George Taylor Swann (July 5, 1808 – October 23, 1877) was an American lawyer and politician from Mississippi. He was the 8th State Auditor of Mississippi, serving from 1847 to 1851, and also served in the Mississippi State Senate and was its President from 1846 to 1847.

== Biography ==
Swann was born on July 5, 1808 in Powhatan County, Virginia. He graduated from Hampden–Sydney College in 1826, and studied law and started practicing in Virginia. He moved to Brandon, Mississippi in 1836, practicing law and editing a local newspaper.

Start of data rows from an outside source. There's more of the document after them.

/-- **`2^(a+1) T ⊆ im Φ`.** For `ζ ∈ T`: `η = cor ζ` has `res η = ζ + c_* ζ ∈ T`, so
`2^a η ∈ S`; `η' = cor ψ_*⁻¹ ζ` has `ψ_* res η' = ζ - c_* ζ ∈ T`, so `2^a η' ∈ S'`; and
`Φ(2^a η, 2^a η') = 2^a ((ζ + c_* ζ) + (ζ - c_* ζ)) = 2^(a+1) ζ`.
(Dokchitser–Dokchitser 2010, proof of Lemma 4.14: "cokernel killed by `|G|²`"; T. Dokchitser
2013, §4, display (Kalpha): `rk_p(E/K(√α)) = rk_p(E/K) + rk_p(E_α/K)`.)
[cite: DokchitserDokchitserAnnals2010, Lemma 4.14 (proof)] -/
theorem pow_nsmul_mem_range_decompMap (ζ : D.T) : 2 ^ (D.a + 1) • ζ ∈ D.decompMap.range := by
  have hN := D.isOpen
  have hM := D.continuous_smul
  have hM' := D.continuous_smul'
  have hc := D.xor
  set z : subgroupH1 N M := (ζ : subgroupH1 N M) with hz
  -- the `+` part
  set η := corH1 hN hM hc z with hη
  have hres : resSubgroupH1 N M η = z + conjH1 N M c z := resSubgroupH1_corH1 hN hM hc z
  have hS : 2 ^ D.a • η ∈ D.S := D.mem_of_res_mem η (by
    rw [hres]; exact D.T.add_mem ζ.2 (D.conj_mem _ ζ.2))
  -- the `-` part
  set ξ' := (h1Equiv D.ψ D.hψ).symm z with hξ'
  set η' := corH1 hN hM' hc ξ' with hη'
  have hres' : h1Equiv D.ψ D.hψ (resSubgroupH1 N M' η') = z - conjH1 N M c z := by
    rw [hη', resSubgroupH1_corH1, map_add, h1Equiv_conjH1_neg D.ψ D.hψ D.hψc, hξ',
      AddEquiv.apply_symm_apply, sub_eq_add_neg]
  have hS' : 2 ^ D.a • η' ∈ D.S' := D.mem_of_res_mem' η' (by
    rw [hres']; exact D.T.sub_mem ζ.2 (D.conj_mem _ ζ.2))
  refine ⟨(⟨_, hS⟩, ⟨_, hS'⟩), Subtype.ext ?_⟩
  rw [coe_decompMap_apply]
  change resSubgroupH1 N M (2 ^ D.a • η) + h1Equiv D.ψ D.hψ (resSubgroupH1 N M' (2 ^ D.a • η')) =
    ((2 ^ (D.a + 1) • ζ : D.T) : subgroupH1 N M)
  rw [map_nsmul, map_nsmul, map_nsmul, hres, hres', AddSubmonoidClass.coe_nsmul, ← hz,
    ← smul_add, pow_succ, ← smul_smul, two_nsmul]
  congr 1
  abel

He started serving in the Mississippi State Senate in 1842. He was a Democrat and represented Rankin and Simpson Counties. He was voted President of the Senate in 1846 and served in that role for two years. He was elected as state auditor and served two terms in that office from 1847 to 1851. He became president of the Jackson and Brandon Railroad and Bridge Company in 1847. Swann then served on the Central Southern Rights Association committee in 1851, and was Clerk of the High Court of Errors and Appeals from 1856 to 1858. He then returned to law practice.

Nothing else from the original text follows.